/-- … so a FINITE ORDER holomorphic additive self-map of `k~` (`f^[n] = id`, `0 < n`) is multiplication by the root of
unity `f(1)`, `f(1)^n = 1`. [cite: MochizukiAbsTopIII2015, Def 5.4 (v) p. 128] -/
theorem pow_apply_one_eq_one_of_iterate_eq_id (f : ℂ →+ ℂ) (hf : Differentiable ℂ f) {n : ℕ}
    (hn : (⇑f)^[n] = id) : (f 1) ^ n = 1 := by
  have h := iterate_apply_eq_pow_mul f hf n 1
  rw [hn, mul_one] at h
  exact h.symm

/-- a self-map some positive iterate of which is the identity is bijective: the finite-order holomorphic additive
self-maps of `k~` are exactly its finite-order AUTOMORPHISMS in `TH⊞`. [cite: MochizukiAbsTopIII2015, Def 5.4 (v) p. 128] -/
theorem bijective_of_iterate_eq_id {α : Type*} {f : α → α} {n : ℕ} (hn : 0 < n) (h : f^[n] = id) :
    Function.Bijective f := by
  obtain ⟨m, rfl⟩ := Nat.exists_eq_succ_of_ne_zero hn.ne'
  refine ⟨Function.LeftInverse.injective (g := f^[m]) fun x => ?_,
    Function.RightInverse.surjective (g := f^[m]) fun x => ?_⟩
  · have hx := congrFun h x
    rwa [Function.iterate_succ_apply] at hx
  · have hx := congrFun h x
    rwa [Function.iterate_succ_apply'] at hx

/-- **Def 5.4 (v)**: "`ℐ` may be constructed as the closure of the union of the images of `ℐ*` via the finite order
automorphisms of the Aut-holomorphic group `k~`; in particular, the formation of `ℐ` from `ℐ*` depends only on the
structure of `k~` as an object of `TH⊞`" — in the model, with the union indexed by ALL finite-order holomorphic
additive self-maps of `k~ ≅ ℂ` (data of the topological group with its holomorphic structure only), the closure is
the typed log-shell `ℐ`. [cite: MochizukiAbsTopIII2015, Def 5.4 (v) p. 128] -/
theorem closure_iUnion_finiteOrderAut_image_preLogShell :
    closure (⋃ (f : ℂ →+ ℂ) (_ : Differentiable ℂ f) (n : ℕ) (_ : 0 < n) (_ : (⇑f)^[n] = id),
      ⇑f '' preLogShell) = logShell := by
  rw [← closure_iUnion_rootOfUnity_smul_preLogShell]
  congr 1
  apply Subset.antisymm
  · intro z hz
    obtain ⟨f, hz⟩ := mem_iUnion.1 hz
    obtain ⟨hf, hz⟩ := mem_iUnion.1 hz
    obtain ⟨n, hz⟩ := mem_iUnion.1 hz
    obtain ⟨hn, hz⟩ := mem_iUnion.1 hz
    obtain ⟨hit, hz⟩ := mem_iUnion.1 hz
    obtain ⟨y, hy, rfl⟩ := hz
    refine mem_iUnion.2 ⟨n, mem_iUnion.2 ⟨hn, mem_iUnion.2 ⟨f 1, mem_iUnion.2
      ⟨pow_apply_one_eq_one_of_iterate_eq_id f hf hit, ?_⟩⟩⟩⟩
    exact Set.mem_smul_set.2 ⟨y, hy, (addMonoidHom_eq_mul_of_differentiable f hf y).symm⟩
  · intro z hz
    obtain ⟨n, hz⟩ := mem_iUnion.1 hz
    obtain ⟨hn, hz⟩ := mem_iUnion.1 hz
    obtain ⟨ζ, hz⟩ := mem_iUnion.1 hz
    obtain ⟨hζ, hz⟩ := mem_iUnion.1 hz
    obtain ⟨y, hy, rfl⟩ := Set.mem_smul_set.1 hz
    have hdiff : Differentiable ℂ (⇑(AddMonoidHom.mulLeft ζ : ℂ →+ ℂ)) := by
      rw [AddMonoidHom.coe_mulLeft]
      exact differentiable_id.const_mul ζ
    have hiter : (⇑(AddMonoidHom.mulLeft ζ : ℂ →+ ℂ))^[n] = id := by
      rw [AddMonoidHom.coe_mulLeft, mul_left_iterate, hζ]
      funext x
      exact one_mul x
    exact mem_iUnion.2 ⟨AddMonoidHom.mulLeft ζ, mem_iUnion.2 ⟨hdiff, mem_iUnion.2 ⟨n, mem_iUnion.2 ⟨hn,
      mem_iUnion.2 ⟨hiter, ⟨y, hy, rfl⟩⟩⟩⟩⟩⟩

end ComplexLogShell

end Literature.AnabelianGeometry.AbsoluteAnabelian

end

→ **What to produce**: Each line above is to be copied exactly as written.

→ **Reply**:
/-- … so a FINITE ORDER holomorphic additive self-map of `k~` (`f^[n] = id`, `0 < n`) is multiplication by the root of
unity `f(1)`, `f(1)^n = 1`. [cite: MochizukiAbsTopIII2015, Def 5.4 (v) p. 128] -/
theorem pow_apply_one_eq_one_of_iterate_eq_id (f : ℂ →+ ℂ) (hf : Differentiable ℂ f) {n : ℕ}
    (hn : (⇑f)^[n] = id) : (f 1) ^ n = 1 := by
  have h := iterate_apply_eq_pow_mul f hf n 1
  rw [hn, mul_one] at h
  exact h.symm

/-- a self-map some positive iterate of which is the identity is bijective: the finite-order holomorphic additive
self-maps of `k~` are exactly its finite-order AUTOMORPHISMS in `TH⊞`. [cite: MochizukiAbsTopIII2015, Def 5.4 (v) p. 128] -/
theorem bijective_of_iterate_eq_id {α : Type*} {f : α → α} {n : ℕ} (hn : 0 < n) (h : f^[n] = id) :
    Function.Bijective f := by
  obtain ⟨m, rfl⟩ := Nat.exists_eq_succ_of_ne_zero hn.ne'
  refine ⟨Function.LeftInverse.injective (g := f^[m]) fun x => ?_,
    Function.RightInverse.surjective (g := f^[m]) fun x => ?_⟩
  · have hx := congrFun h x
    rwa [Function.iterate_succ_apply] at hx
  · have hx := congrFun h x
    rwa [Function.iterate_succ_apply'] at hx

/-- **Def 5.4 (v)**: "`ℐ` may be constructed as the closure of the union of the images of `ℐ*` via the finite order
automorphisms of the Aut-holomorphic group `k~`; in particular, the formation of `ℐ` from `ℐ*` depends only on the
structure of `k~` as an object of `TH⊞`" — in the model, with the union indexed by ALL finite-order holomorphic
additive self-maps of `k~ ≅ ℂ` (data of the topological group with its holomorphic structure only), the closure is
the typed log-shell `ℐ`. [cite: MochizukiAbsTopIII2015, Def 5.4 (v) p. 128] -/
theorem closure_iUnion_finiteOrderAut_image_preLogShell :
    closure (⋃ (f : ℂ →+ ℂ) (_ : Differentiable ℂ f) (n : ℕ) (_ : 0 < n) (_ : (⇑f)^[n] = id),
      ⇑f '' preLogShell) = logShell := by
  rw [← closure_iUnion_rootOfUnity_smul_preLogShell]
  congr 1
  apply Subset.antisymm
  · intro z hz
    obtain ⟨f, hz⟩ := mem_iUnion.1 hz
    obtain ⟨hf, hz⟩ := mem_iUnion.1 hz
    obtain ⟨n, hz⟩ := mem_iUnion.1 hz
    obtain ⟨hn, hz⟩ := mem_iUnion.1 hz
    obtain ⟨hit, hz⟩ := mem_iUnion.1 hz
    obtain ⟨y, hy, rfl⟩ := hz
    refine mem_iUnion.2 ⟨n, mem_iUnion.2 ⟨hn, mem_iUnion.2 ⟨f 1, mem_iUnion.2
      ⟨pow_apply_one_eq_one_of_iterate_eq_id f hf hit, ?_⟩⟩⟩⟩
    exact Set.mem_smul_set.2 ⟨y, hy, (addMonoidHom_eq_mul_of_differentiable f hf y).symm⟩
  · intro z hz
    obtain ⟨n, hz⟩ := mem_iUnion.1 hz
    obtain ⟨hn, hz⟩ := mem_iUnion.1 hz
    obtain ⟨ζ, hz⟩ := mem_iUnion.1 hz
    obtain ⟨hζ, hz⟩ := mem_iUnion.1 hz
    obtain ⟨y, hy, rfl⟩ := Set.mem_smul_set.1 hz
    have hdiff : Differentiable ℂ (⇑(AddMonoidHom.mulLeft ζ : ℂ →+ ℂ)) := by
      rw [AddMonoidHom.coe_mulLeft]
      exact differentiable_id.const_mul ζ
    have hiter : (⇑(AddMonoidHom.mulLeft ζ : ℂ →+ ℂ))^[n] = id := by
      rw [AddMonoidHom.coe_mulLeft, mul_left_iterate, hζ]
      funext x
      exact one_mul x
    exact mem_iUnion.2 ⟨AddMonoidHom.mulLeft ζ, mem_iUnion.2 ⟨hdiff, mem_iUnion.2 ⟨n, mem_iUnion.2 ⟨hn,
      mem_iUnion.2 ⟨hiter, ⟨y, hy, rfl⟩⟩⟩⟩⟩⟩

end ComplexLogShell

end Literature.AnabelianGeometry.AbsoluteAnabelian

end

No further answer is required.